Along with these perfect strangers, I relied on the nurses who worked with Keean to keep my emotions in check.  I remember one of my favorite nurses up there telling me not to worry.  She was so determined that Keean wasn't a sick baby.  She said she knew it sounded funny, because she knows he is sick, but she said he isn't sick like some of the other babies she sees.  She said she would be shocked if he had something serious, and really thought he had something that he would get over and grow out of.  Although, she probably shouldn't have gotten my hopes up, she sure made me feel better.  Her words allowed me to sleep better at night.  She had been a nurse longer than I had been alive so I trusted her.  There was something about her that just made me feel better.  I'm pretty sure some of the nurses who work up there had some kind of major in psychology too.  They should have been paid extra to be my therapist.  I promise there were days I felt like I belonged in the mental health unit.  There were days I had no idea what to do with myself and the nurses helped me through those.....and so did those complete strangers I have yet to meet. 
They told us the test results would take 5-7 days.  Well.....they forgot to mention that the Microvillus Inclusion test took 5-7 days.....the AIE test took 8-10 weeks.  That's a huge difference...especially when you are waiting for something so important.  I remember wanting to fly to Philadelphia and wait patiently next to the lab techs as they waited for the results to come back.  I think I may have threatened it a few times. 
Thankfully the lesser of the 2 evils was the one that took longer.....we got the results of the Microvillus Inclusion test on September 14.  This is the one that if it was positive, Keean would most likely need a intestinal transplant.  This was the one with the 3 year life expectancy.  I remember our favorite Hospitalist at Children's stopped in to say hello.  She actually wasn't even working with Keean that week, but saw the results and came to talk to us.  No one had actually told us the news until she stopped in.  Apparently, each doctor assumed someone else told us....so she broke the news to us that his test came back NEGATIVE!!!!  I remember sitting next to Trevor on the couch in our room, our favorite hospitalist was sitting on the rocking chair shocked that no one had said anything to us yet and we both started tearing up.  Trevor and I hugged each other and then the hospitalist.  I'm pretty sure we hugged everyone that came into our room.  We were so extremely happy, we had to share the love with everyone involved in Keean's care.  Yes, there was still a test result waiting out there, but the fact that this one came back negative made it easier to breathe.

The PEG tube

September 6, 2011
We sent Mr.

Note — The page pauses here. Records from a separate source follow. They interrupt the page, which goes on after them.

import Literature.NumberTheory.EllipticCurves.AnticyclotomicRankinSelbergPAdicLFunction
import Literature.NumberTheory.Automorphic.BCDTModularity
import HarnessLib

/-!
# Hsieh 2014, Theorem B (= Thm. 2 of the e-print = Thm. 6.2 in the body): the VANISHING OF THE
# ANTICYCLOTOMIC `μ`-INVARIANT `μ⁻_{π,λ,Σ} = 0` of the Rankin–Selberg `p`-adic `L`-function
# `𝒫_Σ(π, λ)` — at `𝓕 = ℚ`, weight `2`, `π = π_{f_E}`, in the frame `IsHsiehLFunction` of the tree

M.-L. Hsieh, *Special values of anticyclotomic Rankin–Selberg `L`-functions*, Doc. Math. **19**
(2014) 709–767 (Thm. B p. 712) = arXiv:1112.1580 (Thm. 2, e-print pp. 3–4; Thm. 6.1/6.2 §6.2); held
text `paper:arxiv-1112.1580` (chunk locators `[pNNNN:Lnn]` below are e-print locators, as in the
companion file `AnticyclotomicRankinSelbergPAdicLFunction.lean` whose Thm. A/1 fact
`hsieh2014_exists_anticyclotomicPAdicLFunction` this file EXTENDS by one clause). Cell
`pub/bsd-littype` (cross-ladder literature-typing layer, D-0088(4)), seat `bsd-littype-04`: this is
THE `μ = 0` input of Yan–Zhu 2026 (J. Algebra 693), proof of Thm. 1.2 / 4.2 (arXiv:2412.20078v4
l.1043–1047: "by [hsieh2014special, Theorem B] and Proposition 3.14, `μ(𝓛_p^Gr(E/K)⁻) =
μ(𝓛_p^BDP(E/K)) = 0`"), valid at EVERY odd prime `p` split in `K`, `p = 3` included — one of the
"inputs at `p = 3`" the typing layer was asked to vendor.

## The printed statement (e-print p. 4 = [p0004:L24–L38], verbatim)

"Our second theorem is to prove the vanishing of the Iwasawa `μ`-invariant `μ⁻_{π,λ,Σ}` of
`𝒫_Σ(π,λ)` under certain hypothesis. This in particular implies that the `L`-function `𝓛_Σ(π,λ)`
is non-trivial. Recall that the `μ`-invariant `μ⁻_{π,λ,Σ}` is defined by
`μ⁻_{π,λ,Σ} = inf{r ∈ ℚ_{≥0} ∣ p^{−r}𝒫_Σ(π,λ) ≢ 0 (mod 𝔪_pΛ)}`, where `𝔪_p` is the maximal ideal of
`Z̄_p`. Let `𝔠_λ` be the conductor of `λ`. For each `v ∣ 𝔠_λ⁻`, let `Δ_{λ,v}` be the finite group
`λ(𝒪_{𝒦_v}^×)`. **Theorem 2.** With the assumptions in Theorem 1, suppose further that (1) `p` is
unramified in `𝓕`, (2) the residual Galois representation `ρ̄_p(π_𝒦) := ρ_p(π)|_{G_𝒦} (mod 𝔪_p)` is
absolutely irreducible, (3) `p ∤ ∏_{v∣𝔠_λ⁻} #(Δ_{λ,v})`. Then `μ⁻_{π,λ,Σ} = 0`." And [p0004:L39]: "In
particular, suppose that `(𝔫, 𝒟_{𝒦/𝓕}) = 1` and `ρ_p(π)` is residually irreducible. Then we always
have `μ⁻_{π,λ} = 0` whenever `λ` has split conductor over `𝓕` (`𝔠_λ⁻ = (1)`)." Proof: §6.2, Thm. 6.1
[p0025:L21–L51] ("`μ⁻_{π,λ,Σ} = inf_{(a,u) ∈ 𝒟₁×𝒟₀, β ∈ 𝓕₊} v_p(𝐚_β(𝐟*_{λ,u}, 𝔠(a)))`", all forms
"defined over `𝒪_L`" for "a sufficient large finite extension `L` over `ℚ_p`") and Thm. 6.2
[p0025:L53–L60] (Hida's linear independence of modular forms mod `p`).

## Transcription (the companion's binders VERBATIM, plus two; conclusion plus one clause)

The setting is that of `hsieh2014_exists_anticyclotomicPAdicLFunction` (module docstring of the
companion, (S1)–(S8), (W1)–(W4), (E1)–(E2)): `𝓕 = ℚ` (so hypothesis (1) is vacuous), `π = π_f` for a
weight-`2` newform `f` of level `Γ₀(N)`, `p` odd with `v_p(N) ≤ 1`, `K` imaginary quadratic with `p`
split (= (ord)) and the Heegner hypothesis for `N` (Hypothesis 1 and (sf) vacuous), `𝔭 ∋ p` induced by
the embedding datum `ι`, `λ` unitary of infinity type `(1, −1)`, trivial on `𝔸_ℚ^×`, UNRAMIFIED
OUTSIDE `p` with a `p`-adic avatar through `Γ⁻` — so `𝔠_λ` is supported on the two SPLIT primes above
`p` and `𝔠_λ⁻ = (1)`: hypothesis (3) is VACUOUS ([p0004:L39] says exactly this). The two NEW binders:
`π = π_{f_E}` for an elliptic curve `E/ℚ` — `W : WeierstrassCurve ℚ`, `IsNewformOf W f` (SPECIAL CASE of
Hsieh's general `π`; then `ρ_p(π) ≅ V_pE` up to a twist/dual, which does not affect residual absolute
irreducibility) — and hypothesis (2) "`ρ̄_p(π)|_{G_K}` absolutely irreducible" = every framed mod-`p`
representation `ρ : Γ_K → GL₂(𝔽_p)` of `E/K` (`(W.baseChange K).IsTorsionGaloisRep p ρ`, BCDT file) is
`FramedRep.IsAbsolutelyIrreducible` (irreducible after every extension of scalars; such framings exist
and are `GL₂(𝔽_p)`-conjugate, `WeierstrassCurve.exists_isTorsionGaloisRep`). CONCLUSION: the companion's
conclusion (a frame `(A, Ω_K, C, Ω_p, Q)` with `IsHsiehLFunction ι 𝔭 κ γ f A Ω_K C Ω_p Q`, `Q = [g]⁻¹ ·
Tw_{λ̂⁻¹}(𝒫_Σ(π,λ)²) ∈ 𝒪_{ℂ_p}⟦T⟧`, (W2)) AND `Q ≢ 0 (mod 𝔪_{ℂ_p})`, i.e. SOME COEFFICIENT OF `Q` IS A
`p`-ADIC UNIT: `∃ n, ‖[Tⁿ]Q‖ = 1`. Why this is (implied by) `μ⁻_{π,λ,Σ} = 0`: by Thm. 6.1 the `μ`-invariant
is an infimum of valuations of Fourier coefficients lying in a FINITE extension `𝒪_L` ([p0025:L23–L24]),
hence attained, so `μ⁻ = 0` gives `𝒫_Σ(π,λ) ≢ 0 (mod 𝔪_pΛ)` (the `r = 0` instance of the definition);
`Λ/𝔪_pΛ = F̄_p⟦Γ⁻⟧` is a domain, so `𝒫² ≢ 0`; `Tw_{λ̂⁻¹}` (`γ ↦ λ̂(γ)⁻¹γ`, `λ̂(γ)` a principal unit) and
multiplication by the group element `[g]⁻¹ ∈ Λ^×` preserve non-vanishing mod `𝔪_p`; and an element of
`𝒪_{ℂ_p}⟦T⟧` is non-zero mod `𝔪_{ℂ_p}` iff one of its coefficients has norm `1`. WEAKER than print
(special case `π = π_{f_E}`; consequence-shaped conclusion), never stronger.
`-- TODO(general form): Hsieh's Thm. B for a general cuspidal π of parallel weight κ over a totally`
`-- real 𝓕, CM type Σ, and λ with 𝔠_λ⁻ ≠ (1) under hypothesis (3); and the converse Thm. 6.2 (μ⁻ = 0`
`-- iff Σ_{v∣𝔠_λ⁻} μ_p(λ_v) = 0).`

Status: REFEREED and published (Doc. Math. 19 (2014); ERRATUM E-G131-1 of the companion: in print
`C(π,λ) := 1`, Thm. B = p. 712). Nothing is asserted (D-0014): ONE named fact, no `_holds`.

## References

* [Hsieh2014] M.-L. Hsieh, Doc. Math. 19 (2014) 709–767, Thm. B (p. 712), Thm. 6.1–6.2; e-print
  arXiv:1112.1580: Thm. 2 [p0004:L31–L38], remark [p0004:L39], §6.2 [p0025:L17–L60].
* [YanZhu2024MainConjNonCM] X. Yan, X. Zhu, J. Algebra 693 (2026), proof of Thm. 4.2 (arXiv v4
  l.1043–1047) — the consumer ("by [Hsieh, Theorem B] … `μ(𝓛_p^BDP(E/K)) = 0`").
* Tree: `AnticyclotomicRankinSelbergPAdicLFunction.lean` (`IsHsiehLFunction`, Thm. A fact),
  `Automorphic/BCDTModularity.lean` (`WeierstrassCurve.IsTorsionGaloisRep`),
  `GaloisRepresentations/ContinuousRep.lean` (`FramedRep.IsAbsolutelyIrreducible`).
-/

set_option autoImplicit false

noncomputable section

open scoped MatrixGroups ModularForm Topology NumberField
open CongruenceSubgroup NumberField IsDedekindDomain Field
open Literature.NumberTheory.GaloisRepresentations
open Literature.NumberTheory.EllipticCurves.ModularForms
open Literature.NumberTheory.Automorphic

namespace Literature.NumberTheory.EllipticCurves.Hsieh2014

/-- **Hsieh, Doc. Math. 19 (2014), Theorem B (p. 712) = Thm. 2 of arXiv:1112.1580 [p0004:L31–L38] —
the anticyclotomic `μ`-invariant of `𝒫_Σ(π,λ)` VANISHES**, at `𝓕 = ℚ`, weight `2`, `π = π_{f_E}`,
in the tree's frame. Verbatim: "Theorem 2. With the assumptions in Theorem 1, suppose further that
(1) `p` is unramified in `𝓕`, (2) the residual Galois representation `ρ̄_p(π_𝒦) := ρ_p(π)|_{G_𝒦}
(mod 𝔪_p)` is absolutely irreducible, (3) `p ∤ ∏_{v∣𝔠_λ⁻} #(Δ_{λ,v})`. Then `μ⁻_{π,λ,Σ} = 0`", where
"`μ⁻_{π,λ,Σ} = inf{r ∈ ℚ_{≥0} ∣ p^{−r}𝒫_Σ(π,λ) ≢ 0 (mod 𝔪_pΛ)}`" [p0004:L27]. Transcription
(module docstring): ALL binders of `hsieh2014_exists_anticyclotomicPAdicLFunction` verbatim (they
make (1) and (3) vacuous: `𝓕 = ℚ`; `λ` unramified outside the split prime `p`, so `𝔠_λ⁻ = (1)` —
[p0004:L39]), plus `π = π_{f_E}` (`W`, `IsNewformOf W f`; special case) and (2) as "every framed
mod-`p` representation of `E/K` is absolutely irreducible" (`IsTorsionGaloisRep`,
`FramedRep.IsAbsolutelyIrreducible`); conclusion = the companion's frame `(A, Ω_K, C, Ω_p, Q)` with
`IsHsiehLFunction …` AND `∃ n, ‖[Tⁿ]Q‖ = 1` (`Q ≢ 0 (mod 𝔪)`, the consequence of `μ⁻ = 0` recorded
in the module docstring: Thm. 6.1 makes the infimum attained). WEAKER than print.
[cite: Hsieh2014, Thm. B (Doc. Math. 19 p. 712) = Thm. 2 (arXiv:1112.1580 p. 4 ll. 31–38), with p. 4 l. 39 and Thm. 6.1–6.2 (§6.2)]
[cite: YanZhu2024MainConjNonCM, proof of Thm. 4.2 (arXiv:2412.20078v4 l.1043–1047) (the consumer)] -/
def thmB_exists_isHsiehLFunction_coeff_norm_eq_one : Prop :=
  ∀ {p : ℕ} [Fact p.Prime] (ι : PadicAlgCl p ≃+* ℂ) (K : Type) [Field K] [NumberField K]
    (𝔭 : HeightOneSpectrum (𝓞 K)) (κ : ZpExtension K p) (γ : absoluteGaloisGroup K)
    {N : ℕ} [NeZero N] (W : WeierstrassCurve ℚ) [W.IsElliptic] (f : CuspForm (Gamma0 N) 2)
    (lam : HeckeCharacter K) (rlam : FramedGaloisRep K (PadicAlgCl p) 1),
    p ≠ 2 → IsNewformOf W f → ¬ p ^ 2 ∣ N →
    IsImaginaryQuadratic K → ((Ideal.span {(p : ℤ)}).primesOver (𝓞 K)).ncard = 2 →
    ((p : ℕ) : 𝓞 K) ∈ 𝔭.asIdeal →
    (∀ (w : InfinitePlace K) (k : 𝓞 K), k ∈ 𝔭.asIdeal ↔ ‖ι.symm (w.embedding (k : K))‖ < 1) →
    SatisfiesHeegnerHypothesis N K →
    (∀ ρ : ModPGaloisRep K (ZMod p) 2, (W.baseChange K).IsTorsionGaloisRep p ρ →
      FramedRep.IsAbsolutelyIrreducible ρ) →
    lam.IsUnitary → lam.HasInfinityType (fun _ ↦ (1 : ℤ)) (fun _ ↦ (-1 : ℤ)) →
    (∀ x : ideleGroup ℚ, lam (AdeleRing.ideleBaseChange ℚ K x) = 1) →
    (∀ v : HeightOneSpectrum (𝓞 K), ((p : ℕ) : 𝓞 K) ∉ v.asIdeal → lam.IsUnramifiedAt v) →
    IsPAdicAvatarOf ι lam rlam → FactorsThroughZp κ rlam →
    κ.IsAnticyclotomic → κ.IsTopGenerator γ →
    ∃ (A : ℝ) (ΩK C : ℂ) (Ωp : ℂ_[p]) (Q : PowerSeries (PadicComplexInt p)),
      0 < A ∧ ΩK ≠ 0 ∧ ‖((ι.symm C : PadicAlgCl p) : ℂ_[p])‖ = 1 ∧ ‖Ωp‖ = 1 ∧
        IsHsiehLFunction ι 𝔭 κ γ f A ΩK C Ωp Q ∧
        ∃ n : ℕ, ‖((PowerSeries.coeff n Q : PadicComplexInt p) : ℂ_[p])‖ = 1

/-- Theorem B's frame IS a Theorem A/1 frame: dropping the last clause recovers, for `π = π_{f_E}`
with `ρ̄_{E,p}|_{G_K}` absolutely irreducible, the conclusion of the companion fact
`hsieh2014_exists_anticyclotomicPAdicLFunction` (existence + interpolation), `IsNewformOf W f`
giving `IsNewform0 f`. [cite: Hsieh2014, Thm. A and Thm. B (Doc. Math. 19 p. 712)] -/
theorem exists_isHsiehLFunction_of_thmB (h : thmB_exists_isHsiehLFunction_coeff_norm_eq_one)
    {p : ℕ} [Fact p.Prime] (ι : PadicAlgCl p ≃+* ℂ) (K : Type) [Field K] [NumberField K]
    (𝔭 : HeightOneSpectrum (𝓞 K)) (κ : ZpExtension K p) (γ : absoluteGaloisGroup K)
    {N : ℕ} [NeZero N] (W : WeierstrassCurve ℚ) [W.IsElliptic] (f : CuspForm (Gamma0 N) 2)
    (lam : HeckeCharacter K) (rlam : FramedGaloisRep K (PadicAlgCl p) 1)
    (hp : p ≠ 2) (hf : IsNewformOf W f) (hN : ¬ p ^ 2 ∣ N) (hK : IsImaginaryQuadratic K)
    (hsplit : ((Ideal.span {(p : ℤ)}).primesOver (𝓞 K)).ncard = 2)
    (h𝔭 : ((p : ℕ) : 𝓞 K) ∈ 𝔭.asIdeal)
    (hι : ∀ (w : InfinitePlace K) (k : 𝓞 K), k ∈ 𝔭.asIdeal ↔ ‖ι.symm (w.embedding (k : K))‖ < 1)
    (hHeeg : SatisfiesHeegnerHypothesis N K)
    (habs : ∀ ρ : ModPGaloisRep K (ZMod p) 2, (W.baseChange K).IsTorsionGaloisRep p ρ →
      FramedRep.IsAbsolutelyIrreducible ρ)
    (hu : lam.IsUnitary) (hinf : lam.HasInfinityType (fun _ ↦ (1 : ℤ)) (fun _ ↦ (-1 : ℤ)))
    (htriv : ∀ x : ideleGroup ℚ, lam (AdeleRing.ideleBaseChange ℚ K x) = 1)
    (hunr : ∀ v : HeightOneSpectrum (𝓞 K), ((p : ℕ) : 𝓞 K) ∉ v.asIdeal → lam.IsUnramifiedAt v)
    (hav : IsPAdicAvatarOf ι lam rlam) (hfac : FactorsThroughZp κ rlam)
    (hκ : κ.IsAnticyclotomic) (hγ : κ.IsTopGenerator γ) :
    ∃ (A : ℝ) (ΩK C : ℂ) (Ωp : ℂ_[p]) (Q : PowerSeries (PadicComplexInt p)),
      0 < A ∧ ΩK ≠ 0 ∧ ‖((ι.symm C : PadicAlgCl p) : ℂ_[p])‖ = 1 ∧ ‖Ωp‖ = 1 ∧
        IsHsiehLFunction ι 𝔭 κ γ f A ΩK C Ωp Q := by
  obtain ⟨A, ΩK, C, Ωp, Q, hA, hΩK, hC, hΩp, hQ, -⟩ :=
    h ι K 𝔭 κ γ W f lam rlam hp hf hN hK hsplit h𝔭 hι hHeeg habs hu hinf htriv hunr hav hfac hκ hγ
  exact ⟨A, ΩK, C, Ωp, Q, hA, hΩK, hC, hΩp, hQ⟩

/-- The non-vanishing clause read as "`Q ≠ 0`": a power series with a coefficient of norm `1` is
not the zero series (Hsieh: "This in particular implies that the `L`-function `𝓛_Σ(π,λ)` is
non-trivial" [p0004:L24]). [cite: Hsieh2014, Thm. B and p. 712 (arXiv:1112.1580 p. 4 l. 24)] -/
theorem ne_zero_of_coeff_norm_eq_one {p : ℕ} [Fact p.Prime] {Q : PowerSeries (PadicComplexInt p)}
    (h : ∃ n : ℕ, ‖((PowerSeries.coeff n Q : PadicComplexInt p) : ℂ_[p])‖ = 1) : Q ≠ 0 := by
  rintro rfl
  obtain ⟨n, hn⟩ := h
  simp at hn

end Literature.NumberTheory.EllipticCurves.Hsieh2014

end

Keean down for surgery the morning of September 6 to have his PEG tube placed.  This is the tube I was talking about earlier that would go directly into his stomach in stead of using the tube that went up his nose and down his throat.  This was a more permanent option and I felt that it was in Keean's best interest to have it.  PEG stands for
Percutaneous endoscopic gastrostomy and the actual wikpedia definition is as follows (if you aren't interested you can skip the bold and continue reading the story):

Percutaneous endoscopic gastrostomy (PEG) is an endoscopic medical procedure in which a tube (PEG tube) is passed into a patient's stomach through the abdominal wall, most commonly to provide a means of feeding when oral intake is not adequate (for example, because of dysphagia or sedation). This provides enteral nutrition (making use of the natural digestion process of the gastrointestinal tract) despite bypassing the mouth; enteral nutrition is generally preferable to parenteral nutrition (which is only used when the GI tract must be avoided). The PEG procedure is an alternative to open surgical gastrostomy insertion, and does not require a general anesthetic; mild sedation is typically used. PEG tubes may also be extended into the small intestine by passing a jejunal extension tube (PEG-J tube) through the PEG tube and into the jejunum via the pylorus.[1]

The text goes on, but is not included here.